In recent months though, Kepler has shown signs of aging. Kepler uses a system of three reaction wheels to keep the imaging platform stabilized and pointing at its target starfield. In July 2012, one of the spacecraft’s three reaction wheels failed, forcing mission operators to switch to the spacecraft’s only backup wheel. In January 2013, another reaction wheel showed signs of giving out, causing a 10-day suspension in operations as operators tried to fix the problem. The problem was eventually solved, but when one of the remaining reaction wheels fails, the mission will come to an end.
So, how does TESS measure up to Kepler? Here’s some comparisons between the two spacecraft:
- TESS will survey the entire sky through the use of four wide-field telescopes. This survey area is over 400 times larger than Kepler’s field of view.
- TESS each of those four telescopes will have a CCD detector. Combined those cameras will have a total of 192 megapixels, compared to Kepler’s 95 megapixel CCD.
- TESS will study approximately 2,000,000 stars, compared to Kepler’s 150,000.
One of the biggest drawbacks of Kepler is its orbit. After launch, it was placed in a heliocentric orbit to minimize the amount of fuel needed to keep its telescope pointed in the right direction. Had it been in Earth orbit, it would have been susceptible to slight changes in its orbit due to the influences of Earth’s lumpy gravitational field and the Moon. However, this choice of orbit means that the already distant spacecraft is slowly drifting further away from Earth.
As it drifts further away, downlinking data from Kepler requires the use of NASA’s Deep Space Network, which is extremely busy and only has a limited amount of bandwidth to use on any given mission. Kepler’s designers got around this problem by building in many of the data reduction processes into the spacecraft itself. Instead of sending back the raw images that the 95 megapixel CCD camera obtains, the computers on board Kepler only examine the pixels containing the stars of interest. The numerical information in each of those pixels are then stored for transmission back to Earth, while the rest of the image is dumped.

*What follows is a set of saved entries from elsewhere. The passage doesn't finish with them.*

/-- **The datum from the local factors**: the positive-character input supplied place by place on
`U(σ_w J_V)(ℂ)` and `U(σ_w J_W)(ℂ)` (`archLocal`), transported along `UnitaryGroup.archPiEquiv`
(tree `Weil1964/ArchDualPairNoPositiveCharacter`; `c ≠ 1` fixing every infinite place of `E`, e.g. complex conjugation
of a CM field: `IsCMField.complexConj_ne_one`, `complexConj_smul_infinitePlace`). [Folland1989, §4.2, the Schur remark p. 156] -/
theorem isArchWeilDatum_repTransport_archWeilRep_of_archLocal [Algebra.IsQuadraticExtension F E] {δ : E}
    (hcδ : c δ = -δ) (hδ : δ ≠ 0) {d : F} (hd : δ * δ = algebraMap F E d) {TV : Matrix (Fin N) (Fin N) F}
    {TW : Matrix (Fin M) (Fin M) F} (hV : TV.IsSymm) (hW : TW.IsSymm) (hVd : IsUnit TV.det) (hWd : IsUnit TW.det)
    (hJV : JV = TV.map (algebraMap F E)) (hJW : JW = TW.map (algebraMap F E))
    {n : ℕ} (e : Fin N × Fin M ≃ Fin n)
    (s : UnitaryGroup.adelicPair F E c N M JV JW →* adelicMpCont F (Fin n) (UnitaryDualPair.adelicGram F e TV TW))
    (hs : ∀ g, adelicMpCont.proj F (Fin n) (UnitaryDualPair.adelicGram F e TV TW) (s g) =
      UnitaryDualPair.toSp F E c N M e JV JW hcδ hδ hd hV hW hJV hJW g)
    (hsc : Continuous fun u => UnitaryDualPair.pairSplitting F E c N M e JV JW s (archProdHom F E c N M JV JW u))
    {σ : Type} [Fintype σ] [DecidableEq σ] (e' : (Fin n → mixedEmbedding.mixedSpace F) ≃L[ℝ] (σ → ℝ))
    (hTa : IsUnit (archMat F (Fin n) (UnitaryDualPair.adelicGram F e TV TW)))
    {G' : Type*} [Monoid G'] [TopologicalSpace G'] {K : Type*} [TopologicalSpace K] {P : Type*} [TopologicalSpace P]
    {γ : G' → PhaseMap σ} {κ : K → G'} {a : P → G'} {WK : K → (SchwartzMap (σ → ℝ) ℂ →L[ℂ] SchwartzMap (σ → ℝ) ℂ)}
    {WA : P → (SchwartzMap (σ → ℝ) ℂ →L[ℂ] SchwartzMap (σ → ℝ) ℂ)} (D : KAKImplementerData γ κ a WK WA)
    (ϖ : UnitaryGroup.arch F E c N JV × UnitaryGroup.arch F E c M JW → G') (hϖ : Continuous ϖ)
    (hγ : ∀ (u : UnitaryGroup.arch F E c N JV × UnitaryGroup.arch F E c M JW) (pq : (σ → ℝ) × (σ → ℝ)),
      archPhaseMap (UnitaryDualPair.adelicGram F e TV TW) e' hTa
        (UnitaryDualPair.toSp F E c N M e JV JW hcδ hδ hd hV hW hJV hJW
          (UnitaryGroup.adelicInl F E c N M JV JW (UnitaryGroup.archToAdelic F E c N JV u.1) *
            UnitaryGroup.adelicInr F E c N M JV JW (UnitaryGroup.archToAdelic F E c M JW u.2))) pq = γ (ϖ u) pq)
    (ι𝕎 : UnitaryGroup.arch F E c N JV × UnitaryGroup.arch F E c M JW →* symplecticGroup (polar (dotPairing σ)))
    (hdict : ∀ (u : UnitaryGroup.arch F E c N JV × UnitaryGroup.arch F E c M JW) (pq : (σ → ℝ) × (σ → ℝ)),
      γ (ϖ u) pq = ((ι𝕎 u).1 : ((σ → ℝ) × (σ → ℝ)) ≃ₗ[ℝ] (σ → ℝ) × (σ → ℝ)) pq)
    (hc1 : c ≠ 1) (hfix : ∀ w : InfinitePlace E, c • w = w)
    (hlocV : ∀ (w : {w : InfinitePlace E // w.IsComplex}) (nn : UnitaryGroup.archLocal E N JV w → ℝ),
      (∀ g h, nn (g * h) = nn g * nn h) → (∀ g, 0 < nn g) → Continuous nn → ∀ g, nn g = 1)
    (hlocW : ∀ (w : {w : InfinitePlace E // w.IsComplex}) (nn : UnitaryGroup.archLocal E M JW w → ℝ),
      (∀ g h, nn (g * h) = nn g * nn h) → (∀ g, 0 < nn g) → Continuous nn → ∀ g, nn g = 1) :
    IsArchWeilDatum ι𝕎 (repTransport e' (archWeilRep F E c N M JV JW hcδ hδ hd hV hW hVd hWd hJV hJW e s hs)) :=
  isArchWeilDatum_repTransport_archWeilRep F E c N M JV JW hcδ hδ hd hV hW hVd hWd hJV hJW e s hs hsc e' hTa D ϖ hϖ hγ ι𝕎
    hdict (UnitaryGroup.mulPos_eq_one_archPair F E c N JV JW (UnitaryGroup.mulPos_eq_one_arch F E c N JV hc1 hfix hlocV)
      (UnitaryGroup.mulPos_eq_one_arch F E c M JW hc1 hfix hlocW))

Even with the onboard data reduction, Kepler still produces about 12 gigabytes of data each month, which takes up significant time on the Deep Space Network. To circumvent this problem, TESS will remain in Earth-orbit, where other facilities can collect the data. “For TESS, we were able to devise a special new ‘Goldilocks’ orbit for the spacecraft — one which is not too close, and not too far, from both the Earth and the moon,” said principal investigator George Ricker (MKI). Every two weeks, the satellite will swing by Earth just above the upper Van Allen belt to avoid radiation damage. The close passes allow TESS to downlink much larger amounts of data back to Earth than Kepler.
As an added bonus the orbit is stable over decades, meaning less fuel will be needed for station keeping. In turn, this allows for more mass to be devoted to scientific equipment, rather than fuel. The orbit also keeps the spacecraft operating within a narrow range of temperatures. Temperature has a large effect on the performance of CCD cameras, so minimizing the temperature variation will allow TESS to be a more sensitive camera.
Even with the added data capacity, TESS will still need to be selective in what stars it observes. Even though the satellite will be capable of measuring over two million stars multiple times each day, that is only a fraction of the number of stars that would be visible to TESS’s sensors. To narrow down the number of stars, TESS will be focusing on nearby G, K, and M-class stars, which are long-lived and relatively stable compared to their bigger, brighter relatives. These classes of stars are considered to have the highest probability of having habitable planets.
TESS’s planners are optimistic about the mission. Scientists are hoping that the new mission will be able to provide critical details such as the size, mass, and orbit of the exoplanets that it discovers. They also plan to use TESS’s findings in conjunction with the James Webb Space Telescope, which they hope will provide information about the exoplanets’ atmospheres, if present. “The selection of TESS has just accelerated our chances of finding life on another planet within the next decade,” Sara Seager (MIT) said.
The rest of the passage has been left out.